The “Why Me?” button could also be extended to content. When a friend or company shares a post, Facebook doesn’t just display it to everyone listed as the poster’s friend or follower. Facebook’s algorithms choose which friends and followers see it based on all sorts of parameters, usually related to the kind of content or how you’ve interacted with the friend in the past.

The “Why me?” button should explain all the data points that are used in the calculation and how they are weighted.

The current “Why Am I Seeing This Ad?” often says something like: “Company A wants to reach people ages 18 and older who live or were recently in the United States. This is information based on your Facebook profile and where you’ve connected to the internet.”

But it hardly tells you the whole story. Facebook doesn’t say so explicitly, but it allows companies to upload their own databases, cross-reference them with Facebook’s data and use that information to serve ads to users. It also doesn’t say how that other site originally got that information about who you are.

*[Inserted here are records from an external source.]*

import Mathlib
import HarnessLib
import Summits.HubbardSuperconductivity.HubbardSuperconductivity.Theorems.WeakCouplingBCSWcbcsSsbToTorusLROMomentClosure

/-!
# Crux `WindowInfraredBound` (stmt-HubbardSuperconductivity-1089), line `pair-gaussian-domination-energy-form`:
# stub RMC `stub_pgdRegularisedMomentClosure` — the regularised resolvent-free moment closure (proved)

For a normalised ground state `ψ` of `H = hubbardTorus 2 L 1 U` in the joint sector `(N, S^z = 0)`,
`N ≥ 2`, a momentum label `m`, the pair mode `Δ = pairFieldAt dWaveFormFactor L m`, real data
`X, B₁, B₂, B₃, g, λ ≥ 0`, write `E = minEnergyOn H (szSector N 0)`, `E∓ = minEnergyOn H (szSector (N ∓ 2) 0)`,
`v₋ = Δψ`, `v₊ = Δᴴψ`, `S∓ = ‖v∓‖²`, `F'∓ = Re⟨v∓, H v∓⟩ − (E∓ − λ) S∓`. IF

* (T_λ₋) `2 Re⟨w, v₋⟩ − (Re⟨w, H w⟩ − (E₋ − λ)‖w‖²) ≤ X` for all `w ∈ szSector (N − 2) 0`, (T_λ₊) the same
  with `v₊`, `E₊` on `szSector (N + 2) 0`;
* (F1) `Re⟨ψ, (Δᴴ[H,Δ] − [H,Δ]Δᴴ)ψ⟩ ≤ B₁`; (F2) `|Re⟨ψ, (ΔᴴΔ − ΔΔᴴ)ψ⟩| ≤ B₂`; (F3) `|E − E₋| ≤ B₃`;
  (C) `−g ≤ pairGap H N = (E₊ + E₋ − 2E)/2`,

THEN `S₋ ≤ 2√((B₁ + B₃ B₂) X) + (4 g + 2 λ) X`. This is the landed `λ = 0` closure
`WcbcsSsbToTorusLRO.stub_momentClosure` with the own bottoms `E∓` lowered by the regulariser `λ`:

1. sector bookkeeping `v₋ ∈ szSector (N−2) 0`, `v₊ ∈ szSector (N+2) 0`
   (`WcbcsSsbToTorusLRO.pairFieldAt_mulVec_mem_szSector`, `…conjTranspose_pairFieldAt_mulVec_mem_szSector`);
2. the Pitaevskii–Stringari kernel `WcbcsSsbToTorusLRO.momentKernel` at the levels `E∓ − λ`:
   `F'∓ ≥ 0` and `S∓² ≤ F'∓ · X`;
3. the own-bottom identity `WcbcsSsbToTorusLRO.mc_dotProduct_doubleComm_of_eigen` (`Hψ = Eψ`, `H` Hermitian):
   `F'₋ + F'₊ = Re⟨ψ,(Δᴴ[H,Δ] − [H,Δ]Δᴴ)ψ⟩ + (E − E₋)(S₋ − S₊) − 2·pairGap·S₊ + λ(S₋ + S₊)
    ≤ B₁ + B₃B₂ + 2gS₊ + λ(S₋ + S₊)`;
4. the real endgame `rmc_endgame_real`: with `M = max S₋ S₊`, `M² ≤ (B + (2g + 2λ)M)X`, whence
   `M ≤ √(BX) + (2g + 2λ)X ≤ 2√(BX) + (4g + 2λ)X`.

L. Pitaevskii, S. Stringari, J. Low Temp. Phys. 85 (1991) 377 (moment inequalities); H. Tasaki,
H. Watanabe (2021). Folklore finite-dimensional linear algebra over the tree's definitions; no definition
and no named fact is introduced.
-/

namespace Summit.HubbardSuperconductivity.HubbardSuperconductivity.Theorems.WindowInfraredBound

-- summit = problem name (single-conjunct summit, D-0017): `HubbardSuperconductivity` occurs twice in the path
set_option linter.dupNamespace false

open Literature.MathematicalPhysics.QuantumLattice Literature.Probability.LatticeModels Matrix Finset
open scoped ComplexOrder ComplexConjugate

/-! ## §1 Real arithmetic -/

/-- **Quadratic self-consistency.** If `r, c ≥ 0` and `M² ≤ r² + c M` then `M ≤ r + c`
(otherwise `M > 0` and `M² > M(r + c) ≥ r·r + cM`). [folklore] -/
theorem rmc_quadratic_real {M r c : ℝ} (hr : 0 ≤ r) (hc : 0 ≤ c) (h : M ^ 2 ≤ r ^ 2 + c * M) :
    M ≤ r + c := by
  by_contra hlt
  push Not at hlt
  have hMpos : 0 < M := lt_of_le_of_lt (by positivity) hlt
  have h2 := mul_lt_mul_of_pos_left hlt hMpos
  have h3 : r * r ≤ r * M := mul_le_mul_of_nonneg_left (by linarith) hr
  nlinarith [h, h2, h3]

/-- **The real endgame of the regularised closure.** From the two kernels `S∓² ≤ F'∓ X` (which force
`F'∓ X ≥ 0`) and the own-bottom budget `F'₋ + F'₊ ≤ B + 2 g S₊ + λ (S₋ + S₊)` (`X, B, g, λ ≥ 0`): with
`M = max S₋ S₊` one has `M² ≤ (F'₋ + F'₊) X ≤ (√(BX))² + ((2g + 2λ)X)·M`, so
`S₋ ≤ M ≤ √(BX) + (2g + 2λ)X ≤ 2√(BX) + (4g + 2λ)X` (`rmc_quadratic_real`). [folklore] -/
theorem rmc_endgame_real {Sm Sp Fm Fp X B g lam : ℝ} (hX : 0 ≤ X) (hB : 0 ≤ B) (hg : 0 ≤ g)
    (hlam : 0 ≤ lam) (hKm : Sm ^ 2 ≤ Fm * X) (hKp : Sp ^ 2 ≤ Fp * X)
    (hsum : Fm + Fp ≤ B + 2 * g * Sp + lam * (Sm + Sp)) :
    Sm ≤ 2 * Real.sqrt (B * X) + (4 * g + 2 * lam) * X := by
  set r := Real.sqrt (B * X) with hr
  have hr0 : 0 ≤ r := Real.sqrt_nonneg _
  have hr2 : r ^ 2 = B * X := Real.sq_sqrt (mul_nonneg hB hX)
  have hgX : 0 ≤ g * X := mul_nonneg hg hX
  have hlX : 0 ≤ lam * X := mul_nonneg hlam hX
  have hc : 0 ≤ (2 * g + 2 * lam) * X := by positivity
  -- `M = max S₋ S₊`; both kernels give `M² ≤ (F'₋ + F'₊) X`
  set M := max Sm Sp with hMdef
  have hSmM : Sm ≤ M := le_max_left _ _
  have hSpM : Sp ≤ M := le_max_right _ _
  have hKM : M ^ 2 ≤ (Fm + Fp) * X := by
    rcases le_total Sm Sp with hle | hle
    · have hMe : M = Sp := max_eq_right hle
      rw [hMe]
      nlinarith [hKp, hKm, sq_nonneg Sm]
    · have hMe : M = Sm := max_eq_left hle
      rw [hMe]
      nlinarith [hKm, hKp, sq_nonneg Sp]
  -- the budget in terms of `M`
  have hsumM : Fm + Fp ≤ B + (2 * g + 2 * lam) * M := by
    have h1 : 2 * g * Sp ≤ 2 * g * M := mul_le_mul_of_nonneg_left hSpM (by positivity)
    have h2 : lam * (Sm + Sp) ≤ lam * (M + M) := mul_le_mul_of_nonneg_left (by linarith) hlam
    linarith
  have hquad : M ^ 2 ≤ r ^ 2 + (2 * g + 2 * lam) * X * M := by
    have := mul_le_mul_of_nonneg_right hsumM hX
    nlinarith [this, hr2]
  have hMle : M ≤ r + (2 * g + 2 * lam) * X := rmc_quadratic_real hr0 hc hquad
  linarith [hMle, hSmM, hr0, hgX, hlX]

/-! ## §2 The stub -/

/-- **Stub RMC — `stub_pgdRegularisedMomentClosure` (finite-dimensional).** The resolvent-free
Pitaevskii–Stringari closure with a regulariser `λ ≥ 0`: from the regularised variational stiffness
bounds (T_λ∓) (own bottoms lowered by `λ`), the double-commutator budget `B₁`, the pair-commutator budget
`B₂`, the two-particle cost `B₃` and the charging floor `−g ≤ pairGap H N`, the pair-removal weight obeys
`‖Δψ‖² ≤ 2√((B₁ + B₃B₂)X) + (4g + 2λ)X`. (At `λ = 0` this is the landed
`WcbcsSsbToTorusLRO.stub_momentClosure`, up to the factor 2.) Proof: `Δψ ∈ (N−2,0)`, `Δᴴψ ∈ (N+2,0)`;
the kernel `WcbcsSsbToTorusLRO.momentKernel` at the levels `E∓ − λ` (`F'∓ ≥ 0`, `S∓² ≤ F'∓ X`); the own-bottom
identity `WcbcsSsbToTorusLRO.mc_dotProduct_doubleComm_of_eigen` giving
`F'₋ + F'₊ ≤ B₁ + B₃B₂ + 2gS₊ + λ(S₋ + S₊)`; and `rmc_endgame_real`.
Pitaevskii–Stringari (1991); Tasaki–Watanabe (2021). [folklore] -/
theorem stub_pgdRegularisedMomentClosure :
    ∀ (L : ℕ) [NeZero L] (U : ℝ) (N : ℕ), 2 ≤ N → ∀ (ψ : Fock (Orb (FermionTorus 2 L))), IsGroundStateInSector (hubbardTorus 2 L 1 U) N 0 ψ → star ψ ⬝ᵥ ψ = 1 → ∀ (m : TorusSite 2 L) (X B₁ B₂ B₃ g lam : ℝ), 0 ≤ X → 0 ≤ B₁ → 0 ≤ B₂ → 0 ≤ B₃ → 0 ≤ g → 0 ≤ lam → (∀ w : Fock (Orb (FermionTorus 2 L)), w ∈ szSector (N - 2) 0 → 2 * (star w ⬝ᵥ (pairFieldAt dWaveFormFactor L m *ᵥ ψ)).re - ((star w ⬝ᵥ (hubbardTorus 2 L 1 U *ᵥ w)).re - ((hubbardTorus 2 L 1 U).minEnergyOn (szSector (N - 2) 0) - lam) * (star w ⬝ᵥ w).re) ≤ X) → (∀ w : Fock (Orb (FermionTorus 2 L)), w ∈ szSector (N + 2) 0 → 2 * (star w ⬝ᵥ ((pairFieldAt dWaveFormFactor L m)ᴴ *ᵥ ψ)).re - ((star w ⬝ᵥ (hubbardTorus 2 L 1 U *ᵥ w)).re - ((hubbardTorus 2 L 1 U).minEnergyOn (szSector (N + 2) 0) - lam) * (star w ⬝ᵥ w).re) ≤ X) → (star ψ ⬝ᵥ (((pairFieldAt dWaveFormFactor L m)ᴴ * (hubbardTorus 2 L 1 U * pairFieldAt dWaveFormFactor L m - pairFieldAt dWaveFormFactor L m * hubbardTorus 2 L 1 U) - (hubbardTorus 2 L 1 U * pairFieldAt dWaveFormFactor L m - pairFieldAt dWaveFormFactor L m * hubbardTorus 2 L 1 U) * (pairFieldAt dWaveFormFactor L m)ᴴ) *ᵥ ψ)).re ≤ B₁ → |(star ψ ⬝ᵥ (((pairFieldAt dWaveFormFactor L m)ᴴ * pairFieldAt dWaveFormFactor L m - pairFieldAt dWaveFormFactor L m * (pairFieldAt dWaveFormFactor L m)ᴴ) *ᵥ ψ)).re| ≤ B₂ → |(hubbardTorus 2 L 1 U).minEnergyOn (szSector N 0) - (hubbardTorus 2 L 1 U).minEnergyOn (szSector (N - 2) 0)| ≤ B₃ → -g ≤ pairGap (hubbardTorus 2 L 1 U) N → (star (pairFieldAt dWaveFormFactor L m *ᵥ ψ) ⬝ᵥ (pairFieldAt dWaveFormFactor L m *ᵥ ψ)).re ≤ 2 * Real.sqrt ((B₁ + B₃ * B₂) * X) + (4 * g + 2 * lam) * X := by
  intro L _ U N hN ψ hψ _hψ1 m X B₁ B₂ B₃ g lam hX hB₁ hB₂ hB₃ hg hlam hTm hTp hF1 hF2 hF3 hC
  unfold pairGap at hC
  set H := hubbardTorus 2 L 1 U with hHdef
  set Δ := pairFieldAt dWaveFormFactor L m with hΔdef
  set E := H.minEnergyOn (szSector N 0) with hEdef
  set Em := H.minEnergyOn (szSector (N - 2) 0) with hEmdef
  set Ep := H.minEnergyOn (szSector (N + 2) 0) with hEpdef
  obtain ⟨hψK, -, hHψ⟩ := hψ
  have hHerm : H.IsHermitian := LiebThm1.hamiltonian_isHermitian (fermionTorusGraph 2 L) 1 U
  -- (1) sector bookkeeping
  have hvm : Δ *ᵥ ψ ∈ szSector (N - 2) 0 :=
    WcbcsSsbToTorusLRO.pairFieldAt_mulVec_mem_szSector dWaveFormFactor m hN hψK
  have hvp : Δᴴ *ᵥ ψ ∈ szSector (N + 2) 0 :=
    WcbcsSsbToTorusLRO.conjTranspose_pairFieldAt_mulVec_mem_szSector dWaveFormFactor m hψK
  -- (2) the two kernels at the regularised levels `E∓ − λ`
  obtain ⟨-, hKm⟩ := WcbcsSsbToTorusLRO.momentKernel H (szSector (N - 2) 0) (Em - lam) X hvm hTm
  obtain ⟨-, hKp⟩ := WcbcsSsbToTorusLRO.momentKernel H (szSector (N + 2) 0) (Ep - lam) X hvp hTp
  -- (3) the own-bottom identity
  rw [WcbcsSsbToTorusLRO.mc_dotProduct_doubleComm_of_eigen hHerm hHψ Δ] at hF1
  simp only [Complex.add_re, Complex.sub_re, Complex.re_ofReal_mul] at hF1
  have hSm : star (Δ *ᵥ ψ) ⬝ᵥ (Δ *ᵥ ψ) = star ψ ⬝ᵥ ((Δᴴ * Δ) *ᵥ ψ) :=
    star_mulVec_dotProduct_mulVec Δ Δ ψ
  have hSp : star (Δᴴ *ᵥ ψ) ⬝ᵥ (Δᴴ *ᵥ ψ) = star ψ ⬝ᵥ ((Δ * Δᴴ) *ᵥ ψ) := by
    rw [star_mulVec_dotProduct_mulVec, conjTranspose_conjTranspose]
  have hdiff : (star ψ ⬝ᵥ ((Δᴴ * Δ - Δ * Δᴴ) *ᵥ ψ)).re =
      (star (Δ *ᵥ ψ) ⬝ᵥ (Δ *ᵥ ψ)).re - (star (Δᴴ *ᵥ ψ) ⬝ᵥ (Δᴴ *ᵥ ψ)).re := by
    rw [sub_mulVec, dotProduct_sub, Complex.sub_re, hSm, hSp]
  rw [hdiff] at hF2
  have hSp0 : 0 ≤ (star (Δᴴ *ᵥ ψ) ⬝ᵥ (Δᴴ *ᵥ ψ)).re :=
    (Complex.nonneg_iff.1 (dotProduct_star_self_nonneg _)).1
  set Sm := (star (Δ *ᵥ ψ) ⬝ᵥ (Δ *ᵥ ψ)).re with hSmdef
  set Sp := (star (Δᴴ *ᵥ ψ) ⬝ᵥ (Δᴴ *ᵥ ψ)).re with hSpdef
  set am := (star (Δ *ᵥ ψ) ⬝ᵥ (H *ᵥ (Δ *ᵥ ψ))).re with hamdef
  set ap := (star (Δᴴ *ᵥ ψ) ⬝ᵥ (H *ᵥ (Δᴴ *ᵥ ψ))).re with hapdef
  -- the own-bottom budget `F'₋ + F'₊ ≤ B₁ + B₃ B₂ + 2 g S₊ + λ (S₋ + S₊)`
  have h1 : (E - Em) * (Sm - Sp) ≤ B₃ * B₂ :=
    calc (E - Em) * (Sm - Sp) ≤ |(E - Em) * (Sm - Sp)| := le_abs_self _
      _ = |E - Em| * |Sm - Sp| := abs_mul _ _
      _ ≤ B₃ * B₂ := mul_le_mul hF3 hF2 (abs_nonneg _) hB₃
  have h2 : (2 * E - Em - Ep) * Sp ≤ 2 * g * Sp := mul_le_mul_of_nonneg_right (by linarith) hSp0
  have hsum : (am - (Em - lam) * Sm) + (ap - (Ep - lam) * Sp) ≤
      (B₁ + B₃ * B₂) + 2 * g * Sp + lam * (Sm + Sp) := by
    nlinarith [hF1, h1, h2]
  -- (4) the real endgame
  exact rmc_endgame_real hX (by positivity) hg hlam hKm hKp hsum

end Summit.HubbardSuperconductivity.HubbardSuperconductivity.Theorems.WindowInfraredBound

In fairness, the “Why me?” button might create all sorts of problems for Facebook, and its advertisers, too. It would allow users — and rivals — to reverse engineer much of the way the system works. And advertisers would probably object to the idea of making their targeting plans public. But that would be the cost of using such large public platforms with such exact targeting.

It has become something of a cliché, but in 1913, before he became a Supreme Court justice, Louis D. Brandeis said, “Sunlight is said to be the best of disinfectants.”